By frederick golooba-mutebi

Opening the gates of hell

The shock that gripped the country following the violent arrest of FDC leader, Kiiza Besigye was in itself quite surprising. It was not the first time an opposition politician or even Besigye himself was being roughed up. His arrest this time may have marked a particularly low moment in the history of the Museveni government, but there was nothing new there either. It is not the first time it engages in behavior few would associate with a government that is committed to deepening democracy, rule of law, and respect for human rights. There are several examples to illustrate this.

In 2001 blows and karate kicks rained on Kiiza Besigye and his associates, among them former MP, Okwir Rabwoni in Entebbe International Airport’s VIP lounge. In full view of senior western diplomats,  Rabwoni was thrown like a sack of banana peelings onto a waiting truck and driven to the headquarters of military intelligence for questioning. Soon thereafter, he sought political asylum in the United Kingdom. The entire presidential campaign then went on to turn into the most violent in Uganda’s history. A report commissioned by parliament to look into those campaigns, the “Report of the select committee on election violence and other related matters”, is a sobering tale of what happens when an unaccountable and insecure government comes face to face with organised opposition it would rather do without.

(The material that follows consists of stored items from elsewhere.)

import Mathlib.Analysis.Calculus.FDeriv.Symmetric
import Literature.Analysis.Calculus.BCHProductLowOrder
import Literature.MathematicalPhysics.QuantumFieldTheory.Balaban1983to89.B7TransferAnalyticMean
import HarnessLib

/-!
# (q-gauge) SUPPLIER, S1-SPEC (2) — F1: **THE SECOND FRÉCHET DERIVATIVE OF THE MERCATOR LOGARITHM AT THE IDENTITY**,
# `D²log(1)[X, W] = −½(XW + WX)` in a complete normed `ℂ`-algebra, and its reading along curves

Cell `ym3-torus` (HUMAN RULING D-0037, YM ladder rung R3 — SU(2) YM₃ on T³: NOT d = 4, NOT infinite volume, NOT a mass gap, NOT Clay).  Width seat `ym3-torus-px19` (gen 15);
the one analytic letter the LOCATE of S1-SPEC (2) (the pointwise second-order gauge-covariance identity `h2` of ✓`Prop7AvgHessGaugeIdentityNormReading`) found missing from the tree.
THEOREMS ONLY (0 `def`, 0 `sorry`, default heartbeats); `--supports stmt-QuantumFields-19200 --as helper`; count-neutral; NO claim on crux ∕ stub ∕ registry.

THE MATHEMATICS.  `log X = Σ_{n≥1} (−1)^{n+1}(X − 1)ⁿ/n` ([Balaban1985Averaging] (21) p.21; tree `MatrixLog.mlog`) is analytic on `‖X − 1‖ < 1` (✓`analyticAt_mlog`), so `D(Dlog)(1) =: B₀` exists
(`AnalyticAt.fderiv`) and is SYMMETRIC (`ContDiffAt.isSymmSndFDerivAt_of_omega`).  Along the one-parameter group, `log(e^{uX}) = uX` for small `u` (✓`BCH.logOnePlus_exp_sub_one`); differentiating
once gives `Dlog(e^{uX})[e^{uX}X] = X`, and once more at `u = 0` (`HasDerivAt.clm_apply`, `Dlog(1) = 1` ✓`B7TransferAnalyticMean.hasFDerivAt_mlog_one`) gives the diagonal `B₀[X, X] = −X²` (also readable off the series:
✓`B7AveragingCommutator.fderiv_fderiv_mlog_one_apply_self` in the T⁴ spine, whose module is not importable on the farm today — hence the self-contained `clm_apply` route here);
polarization gives **`B₀[X, W] = −½(XW + WX)`** — the second Taylor coefficient of (21) read as a derivative.  §3 reads it along (complex-parameter) curves through `1`, which is the form the
second-order identity (2) consumes on both of its sides (chart side through `V(A₀) = Dlog(e^{A₀})[N e^{A₀} − e^{A₀}M]`, tower side through `Dlog(U̿^{twS}(sY)(c))`).

WHAT IS PROVED (generic complete normed `ℂ`-algebra `𝔸`; namespace `…Theorems.Prop7MlogSecondDerivative`).
* §1 `fderiv_mlog_one` (`Dlog(1) = 1`), `eventually_mlog_exp_smul` (`log e^{uX} = uX` near `u = 0`), `eventually_norm_exp_smul_sub_one_lt`, ★`eventually_fderiv_mlog_exp_smul_apply`
  (`Dlog(e^{uX})[e^{uX}X] = X` near `u = 0`).
* §2 ★`fderiv_fderiv_mlog_one_apply_self_add` (`B₀[X,X] + X² = 0`; cf. the power-series reading ✓`B7AveragingCommutator.fderiv_fderiv_mlog_one_apply_self` in the T⁴ spine), ★★★`fderiv_fderiv_mlog_one_apply` (`B₀[X,W] = −2⁻¹•(XW + WX)`), `sndDeriv_apply`, ★★★`hasFDerivAt_fderiv_mlog_one`
  (`HasFDerivAt (fderiv ℂ log) (−2⁻¹•(mul + mul.flip)) 1`).
* §3 ★`hasDerivAt_fderiv_mlog_comp` (curves through `1`: `d∕du|_{u₀} Dlog(γ u) = −2⁻¹•(mul X + mul.flip X)`), ★★`hasDerivAt_fderiv_mlog_comp_apply`
  (`d∕du|_{u₀} Dlog(γ u)[w u] = −2⁻¹(X·w₀ + w₀·X) + w′`).
HONEST SCOPE.  Elementary calculus of the logarithmic series; nothing of (2), FR₂-lite, `hqG`, norm_G, EX, the crux or rung R3 is proved here; the Yang–Mills mass gap is NOT proved.

References: T. Bałaban, CMP **98** (1985) 17–51 [Balaban1985Averaging] ((21) p.21, (26)–(27) p.22); W. Rossmann, *Lie Groups* (2002) §1.3 [Rossmann2002].
-/

set_option autoImplicit false

noncomputable section

open scoped Topology
open Filter NormedSpace

namespace Summit.QuantumFields.YangMills.Theorems.Prop7MlogSecondDerivative

open Literature.MathematicalPhysics.QuantumFieldTheory.Balaban1983to89
open MatrixLog (mlog mlog_def mlog_one analyticAt_mlog)
open B7TransferAnalyticMean (hasFDerivAt_mlog_one)
open Literature.Analysis.Calculus.BCH (logOnePlus_exp_sub_one)

variable {𝔸 : Type*} [NormedRing 𝔸] [NormedAlgebra ℂ 𝔸] [CompleteSpace 𝔸]

/-! ## §1 First-order letters along the one-parameter group -/

/-- `Dlog(1) = 1`. [cite: Balaban1985Averaging, (21) p.21] -/
theorem fderiv_mlog_one : fderiv ℂ (mlog : 𝔸 → 𝔸) 1 = (1 : 𝔸 →L[ℂ] 𝔸) :=
  (hasFDerivAt_mlog_one (𝔄 := 𝔸)).fderiv

/-- `log(e^{uX}) = uX` for `u` near `0` (`‖uX‖ < log 2`). [cite: Rossmann2002, §1.3] -/
theorem eventually_mlog_exp_smul (X : 𝔸) : ∀ᶠ u : ℂ in 𝓝 0, mlog (exp (u • X)) = u • X := by
  have hc : Continuous fun u : ℂ => u • X := continuous_id.smul continuous_const
  have ht : Tendsto (fun u : ℂ => u • X) (𝓝 0) (𝓝 0) := by
    have h := hc.continuousAt (x := (0 : ℂ))
    rwa [ContinuousAt, zero_smul] at h
  have hball : Metric.ball (0 : 𝔸) (Real.log 2) ∈ 𝓝 (0 : 𝔸) := Metric.ball_mem_nhds 0 (Real.log_pos one_lt_two)
  filter_upwards [ht hball] with u hu
  rw [Set.mem_preimage, Metric.mem_ball, dist_zero_right] at hu
  rw [mlog_def, logOnePlus_exp_sub_one hu]

/-- `‖e^{uX} − 1‖ < 1` for `u` near `0`. [folklore] -/
theorem eventually_norm_exp_smul_sub_one_lt (X : 𝔸) : ∀ᶠ u : ℂ in 𝓝 0, ‖exp (u • X) - (1 : 𝔸)‖ < 1 := by
  have hd : ∀ u : ℂ, HasDerivAt (fun v : ℂ => exp (v • X)) (exp (u • X) * X) u := fun u => hasDerivAt_exp_smul_const (𝕂 := ℂ) X u
  have hc : Continuous fun u : ℂ => exp (u • X) := continuous_iff_continuousAt.2 fun u => (hd u).continuousAt
  have ht : Tendsto (fun u : ℂ => exp (u • X)) (𝓝 0) (𝓝 1) := by
    have h := hc.continuousAt (x := (0 : ℂ))
    rwa [ContinuousAt, zero_smul, exp_zero] at h
  have hball : Metric.ball (1 : 𝔸) 1 ∈ 𝓝 (1 : 𝔸) := Metric.ball_mem_nhds 1 one_pos
  filter_upwards [ht hball] with u hu
  rwa [Set.mem_preimage, Metric.mem_ball, dist_eq_norm] at hu

/-- ★ **`Dlog(e^{uX})[e^{uX}·X] = X` FOR `u` NEAR `0`** — differentiate `v ↦ log(e^{vX}) = vX` at `v = u` (chain rule through the analytic `log` at `e^{uX}`, `(e^{vX})′ = e^{vX}X`).
[cite: Balaban1985Averaging, (21) p.21] -/
theorem eventually_fderiv_mlog_exp_smul_apply (X : 𝔸) :
    ∀ᶠ u : ℂ in 𝓝 0, fderiv ℂ (mlog : 𝔸 → 𝔸) (exp (u • X)) (exp (u • X) * X) = X := by
  filter_upwards [(eventually_mlog_exp_smul X).eventually_nhds, eventually_norm_exp_smul_sub_one_lt X] with u hu1 hu2
  have hγ : HasDerivAt (fun v : ℂ => exp (v • X)) (exp (u • X) * X) u := hasDerivAt_exp_smul_const (𝕂 := ℂ) X u
  have hm : HasFDerivAt (mlog : 𝔸 → 𝔸) (fderiv ℂ (mlog : 𝔸 → 𝔸) (exp (u • X))) (exp (u • X)) :=
    (analyticAt_mlog hu2).differentiableAt.hasFDerivAt
  have hcomp := hm.comp_hasDerivAt u hγ
  have hlin : HasDerivAt (fun v : ℂ => v • X) X u := by
    simpa using (hasDerivAt_id u).smul_const X
  have hev : (fun v : ℂ => v • X) =ᶠ[𝓝 u] ((mlog : 𝔸 → 𝔸) ∘ fun v : ℂ => exp (v • X)) :=
    hu1.mono fun v hv => hv.symm
  exact (hcomp.congr_of_eventuallyEq hev).unique hlin

/-! ## §2 The second derivative at the identity -/

/-- ★ **THE DIAGONAL `D²log(1)[X, X] = −X²`**: differentiate §1's `u ↦ Dlog(e^{uX})[e^{uX}X] = X` at `u = 0` by `HasDerivAt.clm_apply` (`D(Dlog)(1)` exists: `log` is analytic at `1`).
[cite: Balaban1985Averaging, (21) p.21] -/
theorem fderiv_fderiv_mlog_one_apply_self_add (X : 𝔸) :
    fderiv ℂ (fderiv ℂ (mlog : 𝔸 → 𝔸)) 1 X X + X * X = 0 := by
  have han : AnalyticAt ℂ (mlog : 𝔸 → 𝔸) 1 := analyticAt_mlog (by simp)
  have hγ : HasDerivAt (fun u : ℂ => exp (u • X)) X 0 := by
    simpa using hasDerivAt_exp_smul_const (𝕂 := ℂ) X (0 : ℂ)
  have hγ0 : exp ((0 : ℂ) • X) = (1 : 𝔸) := by rw [zero_smul, exp_zero]
  have hd2 : HasFDerivAt (fderiv ℂ (mlog : 𝔸 → 𝔸)) (fderiv ℂ (fderiv ℂ (mlog : 𝔸 → 𝔸)) 1) (exp ((0 : ℂ) • X)) := by
    rw [hγ0]; exact han.fderiv.differentiableAt.hasFDerivAt
  have hc : HasDerivAt (fun u : ℂ => fderiv ℂ (mlog : 𝔸 → 𝔸) (exp (u • X))) (fderiv ℂ (fderiv ℂ (mlog : 𝔸 → 𝔸)) 1 X) 0 := by
    have h := hd2.comp_hasDerivAt (0 : ℂ) hγ
    simpa only [Function.comp_def] using h
  have hu : HasDerivAt (fun u : ℂ => exp (u • X) * X) (X * X) 0 := by
    simpa using hγ.mul_const X
  have hφ := hc.clm_apply hu
  have hconst : HasDerivAt (fun u : ℂ => fderiv ℂ (mlog : 𝔸 → 𝔸) (exp (u • X)) (exp (u • X) * X)) 0 0 := by
    refine (hasDerivAt_const (0 : ℂ) X).congr_of_eventuallyEq ?_
    exact eventually_fderiv_mlog_exp_smul_apply X
  have h := hφ.unique hconst
  rw [zero_smul, exp_zero, one_mul, fderiv_mlog_one, one_apply_eq_self] at h
  exact h

/-- ★★★ **`D²log(1)[X, W] = −½(XW + WX)`** — the diagonal (★`fderiv_fderiv_mlog_one_apply_self_add`) polarized with the symmetry of the second derivative of an analytic function
(`ContDiffAt.isSymmSndFDerivAt_of_omega`). [cite: Balaban1985Averaging, (21) p.21] -/
theorem fderiv_fderiv_mlog_one_apply (X W : 𝔸) :
    fderiv ℂ (fderiv ℂ (mlog : 𝔸 → 𝔸)) 1 X W = -((2 : ℂ)⁻¹ • (X * W + W * X)) := by
  have han : AnalyticAt ℂ (mlog : 𝔸 → 𝔸) 1 := analyticAt_mlog (by simp)
  set B₀ := fderiv ℂ (fderiv ℂ (mlog : 𝔸 → 𝔸)) 1 with hB₀
  have hsymm : B₀ W X = B₀ X W := (han.contDiffAt.isSymmSndFDerivAt_of_omega) W X
  have hS := eq_neg_of_add_eq_zero_left (fderiv_fderiv_mlog_one_apply_self_add (X + W))
  have hXX := eq_neg_of_add_eq_zero_left (fderiv_fderiv_mlog_one_apply_self_add X)
  have hWW := eq_neg_of_add_eq_zero_left (fderiv_fderiv_mlog_one_apply_self_add W)
  have hexp : B₀ (X + W) (X + W) = B₀ X X + B₀ X W + B₀ W X + B₀ W W := by
    simp only [map_add, add_apply]; abel
  rw [← hB₀] at hXX hWW
  rw [← hB₀, hexp, hXX, hWW, hsymm] at hS
  set m := B₀ X W with hm
  have h2 : m + m = -(X * W + W * X) := by
    have e : m + m = -(X * X) + m + m + -(W * W) + X * X + W * W := by abel
    rw [hS] at e
    rw [e]; noncomm_ring
  have h3 : (2 : ℂ) • m = -(X * W + W * X) := by rw [two_smul, h2]
  calc m = (2 : ℂ)⁻¹ • ((2 : ℂ) • m) := by rw [inv_smul_smul₀ two_ne_zero]
    _ = -((2 : ℂ)⁻¹ • (X * W + W * X)) := by rw [h3, smul_neg]

omit [CompleteSpace 𝔸] in
/-- The bilinear letter applied: `(−½(mul + mul.flip)) X W = −½(XW + WX)`. [folklore] -/
theorem sndDeriv_apply (X W : 𝔸) :
    (-((2 : ℂ)⁻¹ • (ContinuousLinearMap.mul ℂ 𝔸 + (ContinuousLinearMap.mul ℂ 𝔸).flip))) X W = -((2 : ℂ)⁻¹ • (X * W + W * X)) := by
  rw [neg_apply, neg_apply, smul_apply, smul_apply, add_apply, add_apply, ContinuousLinearMap.mul_apply', ContinuousLinearMap.flip_apply, ContinuousLinearMap.mul_apply']

/-- ★★★ **`HasFDerivAt (Dlog) (−½(mul + mul.flip)) 1`** — the second Fréchet derivative of `log` at the identity as a continuous bilinear map: `X ↦ (W ↦ −½(XW + WX))`.
[cite: Balaban1985Averaging, (21) p.21] -/
theorem hasFDerivAt_fderiv_mlog_one :
    HasFDerivAt (fderiv ℂ (mlog : 𝔸 → 𝔸)) (-((2 : ℂ)⁻¹ • (ContinuousLinearMap.mul ℂ 𝔸 + (ContinuousLinearMap.mul ℂ 𝔸).flip))) 1 := by
  have han : AnalyticAt ℂ (mlog : 𝔸 → 𝔸) 1 := analyticAt_mlog (by simp)
  have hd2 : HasFDerivAt (fderiv ℂ (mlog : 𝔸 → 𝔸)) (fderiv ℂ (fderiv ℂ (mlog : 𝔸 → 𝔸)) 1) 1 := han.fderiv.differentiableAt.hasFDerivAt
  have heq : fderiv ℂ (fderiv ℂ (mlog : 𝔸 → 𝔸)) 1 = -((2 : ℂ)⁻¹ • (ContinuousLinearMap.mul ℂ 𝔸 + (ContinuousLinearMap.mul ℂ 𝔸).flip)) := by
    ext X W
    rw [fderiv_fderiv_mlog_one_apply, sndDeriv_apply]
  rw [← heq]; exact hd2

/-! ## §3 Readings along curves through `1` (complex parameter) -/

/-- ★ **ALONG A CURVE THROUGH `1`**: `γ u₀ = 1`, `γ′(u₀) = X` ⟹ `d∕du|_{u₀} Dlog(γ u) = −½(mul X + mul.flip X)`. [cite: Balaban1985Averaging, (21) p.21] -/
theorem hasDerivAt_fderiv_mlog_comp {γ : ℂ → 𝔸} {X : 𝔸} {u₀ : ℂ} (hγ0 : γ u₀ = 1) (hγ : HasDerivAt γ X u₀) :
    HasDerivAt (fun u : ℂ => fderiv ℂ (mlog : 𝔸 → 𝔸) (γ u)) ((-((2 : ℂ)⁻¹ • (ContinuousLinearMap.mul ℂ 𝔸 + (ContinuousLinearMap.mul ℂ 𝔸).flip))) X) u₀ := by
  have hB : HasFDerivAt (fderiv ℂ (mlog : 𝔸 → 𝔸)) (-((2 : ℂ)⁻¹ • (ContinuousLinearMap.mul ℂ 𝔸 + (ContinuousLinearMap.mul ℂ 𝔸).flip))) (γ u₀) := by
    rw [hγ0]; exact hasFDerivAt_fderiv_mlog_one
  have h := hB.comp_hasDerivAt u₀ hγ
  simpa only [Function.comp_def] using h

/-- ★★ **THE SECOND-ORDER READING ALONG A CURVE, APPLIED**: for `γ u₀ = 1`, `γ′(u₀) = X` and a vector curve `w` with `w′(u₀) = w′`,
`d∕du|_{u₀} Dlog(γ u)[w u] = −½(X·w(u₀) + w(u₀)·X) + w′` (using `Dlog(γ u₀) = Dlog(1) = 1`). [cite: Balaban1985Averaging, (21) p.21] -/
theorem hasDerivAt_fderiv_mlog_comp_apply {γ : ℂ → 𝔸} {X : 𝔸} {u₀ : ℂ} (hγ0 : γ u₀ = 1) (hγ : HasDerivAt γ X u₀)
    {w : ℂ → 𝔸} {w' : 𝔸} (hw : HasDerivAt w w' u₀) :
    HasDerivAt (fun u : ℂ => fderiv ℂ (mlog : 𝔸 → 𝔸) (γ u) (w u)) (-((2 : ℂ)⁻¹ • (X * w u₀ + w u₀ * X)) + w') u₀ := by
  have h := (hasDerivAt_fderiv_mlog_comp hγ0 hγ).clm_apply hw
  rw [sndDeriv_apply, hγ0, fderiv_mlog_one, one_apply_eq_self] at h
  exact h

end Summit.QuantumFields.YangMills.Theorems.Prop7MlogSecondDerivative

end
/-
Copyright: H21 programme, solo seat `solo-RiemannHypothesis-informed` (session 4).
-/
import Summits.RiemannHypothesis.RiemannHypothesis.Theorems.SoloInformedDoubleLogMain
import Literature.NumberTheory.LFunctions.ZetaZerosProofs

/-!
# Domain of content of the double-log theorem (solo-informed, T19)

An honesty lemma for T16–T18. The local-RH hypothesis of `weilGroundEnergy_neg_of_local_doubleLog_offset`
exempts only the pair `½ ± |η| + iγ₀`; but a zero `½ + η + iγ₀` brings its conjugate `½ + η − iγ₀`,
off the line and at height distance `2|γ₀|`. Hence the hypotheses of T18 force `R ≤ 2|γ₀|`
(`local_radius_le_two_mul_abs`), and together with `e^{c+1} ≤ R²` they force `e^{c+1} ≤ 4γ₀²`
(`exp_window_le_of_local_hypotheses`): the theorem has content only for windows
`c + 1 ≤ log(4γ₀²)`, i.e. — at the double-log threshold `c ≈ c₀(η) + log log|γ₀|/(2|η|)` — for all
sufficiently large heights `|γ₀| ≥ γ*(η)`, and is vacuous below. Nothing here is deep; it records
exactly where the conditional theorem says something.
-/

open Complex Literature.NumberTheory.LFunctions
open scoped ComplexConjugate

namespace Summit.RiemannHypothesis.RiemannHypothesis.Theorems

/-- The conjugate of a zero `½ + η + iγ₀` (`|η| < ½`) is a zero: `ζ(½ + η − iγ₀) = 0`. -/
theorem riemannZeta_zero_conj_offset {η γ₀ : ℝ} (hη : |η| < 1 / 2)
    (hζ : riemannZeta (1 / 2 + η + γ₀ * I) = 0) : riemannZeta (1 / 2 + η + (-γ₀) * I) = 0 := by
  have hlt := abs_lt.mp hη
  have hre : (1 / 2 + η + γ₀ * I : ℂ).re = 1 / 2 + η := by simp
  have hne : (1 / 2 + η + γ₀ * I : ℂ) ≠ 1 := by
    intro h; have := congrArg Complex.re h; rw [hre] at this; simp at this; linarith
  have e : conj (1 / 2 + η + γ₀ * I : ℂ) = 1 / 2 + η + (-γ₀) * I := by
    apply Complex.ext
    · simp
    · simp
  have hne' : (1 / 2 + η + (-γ₀) * I : ℂ) ≠ 1 := by
    intro h; have := congrArg Complex.re h; simp at this; linarith
  have hm := (riemannZetaZeroOrder_pos_iff hne).mpr hζ
  rw [← riemannZetaZeroOrder_conj_holds, e] at hm
  exact (riemannZetaZeroOrder_pos_iff hne').mp hm

/-- **The local hypothesis forces `R ≤ 2|γ₀|`.** If `ζ(½ + η + iγ₀) = 0` with `η ≠ 0`, `|η| < ½`,
`γ₀ ≠ 0`, and every off-line zero of the closed strip with `|Im ρ − γ₀| < R` is one of
`½ ± |η| + iγ₀`, then `R ≤ 2|γ₀|` (else the conjugate zero `½ + η − iγ₀` violates the hypothesis). -/
theorem local_radius_le_two_mul_abs {η γ₀ R : ℝ} (hη0 : η ≠ 0) (hη : |η| < 1 / 2) (hγ : γ₀ ≠ 0)
    (hζ : riemannZeta (1 / 2 + η + γ₀ * I) = 0)
    (hloc : ∀ ρ : ℂ, riemannZeta ρ = 0 → 0 ≤ ρ.re → ρ.re ≤ 1 → |ρ.im - γ₀| < R → ρ.re ≠ 1 / 2 →
      ρ = 1 / 2 + ↑|η| + γ₀ * I ∨ ρ = 1 / 2 - ↑|η| + γ₀ * I) :
    R ≤ 2 * |γ₀| := by
  by_contra hR
  push Not at hR
  have hlt := abs_lt.mp hη
  have hζ' := riemannZeta_zero_conj_offset hη hζ
  have hre : (1 / 2 + η + (-γ₀) * I : ℂ).re = 1 / 2 + η := by simp
  have him : (1 / 2 + η + (-γ₀) * I : ℂ).im = -γ₀ := by simp
  have hdist : |(1 / 2 + η + (-γ₀) * I : ℂ).im - γ₀| < R := by
    rw [him, show -γ₀ - γ₀ = -(2 * γ₀) by ring, abs_neg, abs_mul, abs_two]
    exact hR
  have h := hloc _ hζ' (by rw [hre]; linarith) (by rw [hre]; linarith) hdist
    (by rw [hre]; intro h; apply hη0; linarith)
  rcases h with h | h
  · have := congrArg Complex.im h
    rw [him] at this; simp at this
    exact hγ (by linarith)
  · have := congrArg Complex.im h
    rw [him] at this; simp at this
    exact hγ (by linarith)

/-- **Domain of content of T18.** Under the hypotheses of
`weilGroundEnergy_neg_of_local_doubleLog_offset` (a zero `½ + η + iγ₀`, the local hypothesis of
radius `R`, and `e^{c+1} ≤ R²`) one has `e^{c+1} ≤ 4γ₀²`: the conditional double-log theorem speaks
only about windows `c + 1 ≤ log(4γ₀²)` — at the threshold, about all sufficiently large heights. -/
theorem exp_window_le_of_local_hypotheses {η γ₀ R c : ℝ} (hη0 : η ≠ 0) (hη : |η| < 1 / 2)
    (hγ : γ₀ ≠ 0) (hR : 1 ≤ R) (hRc : Real.exp (c + 1) ≤ R ^ 2)
    (hζ : riemannZeta (1 / 2 + η + γ₀ * I) = 0)
    (hloc : ∀ ρ : ℂ, riemannZeta ρ = 0 → 0 ≤ ρ.re → ρ.re ≤ 1 → |ρ.im - γ₀| < R → ρ.re ≠ 1 / 2 →
      ρ = 1 / 2 + ↑|η| + γ₀ * I ∨ ρ = 1 / 2 - ↑|η| + γ₀ * I) :
    Real.exp (c + 1) ≤ 4 * γ₀ ^ 2 := by
  have h := local_radius_le_two_mul_abs hη0 hη hγ hζ hloc
  have hR0 : 0 ≤ R := by linarith
  calc Real.exp (c + 1) ≤ R ^ 2 := hRc
    _ ≤ (2 * |γ₀|) ^ 2 := pow_le_pow_left₀ hR0 h 2
    _ = 4 * γ₀ ^ 2 := by rw [mul_pow, sq_abs]; norm_num

end Summit.RiemannHypothesis.RiemannHypothesis.Theorems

From Museveni’s controversial election victory in 2001 to the 2002 referendum on political systems and the lifting of term limits in 2005, opposition politicians were routinely beaten, arrested, and locked up for attempting to hold public meetings in open spaces. The police required them to be inside buildings while President Museveni was at liberty to hold rallies outdoors. Many of the Democratic Party’s Young Democrats who built their political careers on defying police orders to hold their meetings indoors as they campaigned for the restoration of multi-party politics, bear scars from repeated beatings. That some of them are among the architects of the Walk to Work campaign that’s currently keeping the regime’s inner circle awake at night exposes the limits of brute force as a strategy for stifling opposition.

In the 2005/2006 presidential elections,  Besigye and his associates in the loose coalition supporting his candidacy, once again became targets of unspeakable acts of cruelty by the government. Recently we have seen stick-wielding gangs assaulting members of the public in full view of police officers who have always stood by and watched. Could it be that those who were shocked by recent acts of brutality by the same people who have been tormenting the opposition for years had somehow forgotten all this history?

The NRM regime has always been violent. Those who are shocked by the wave of violence sweeping across the country in reaction to demonstrations are probably those who in the past preferred to look the other way possibly because it was not they or their relatives or friends who were being beaten. Now that the beatings have been decentralised and spread out over several of Kampala’s suburbs and upcountry towns, many of those who previously remained untouched have now understood that no one is safe.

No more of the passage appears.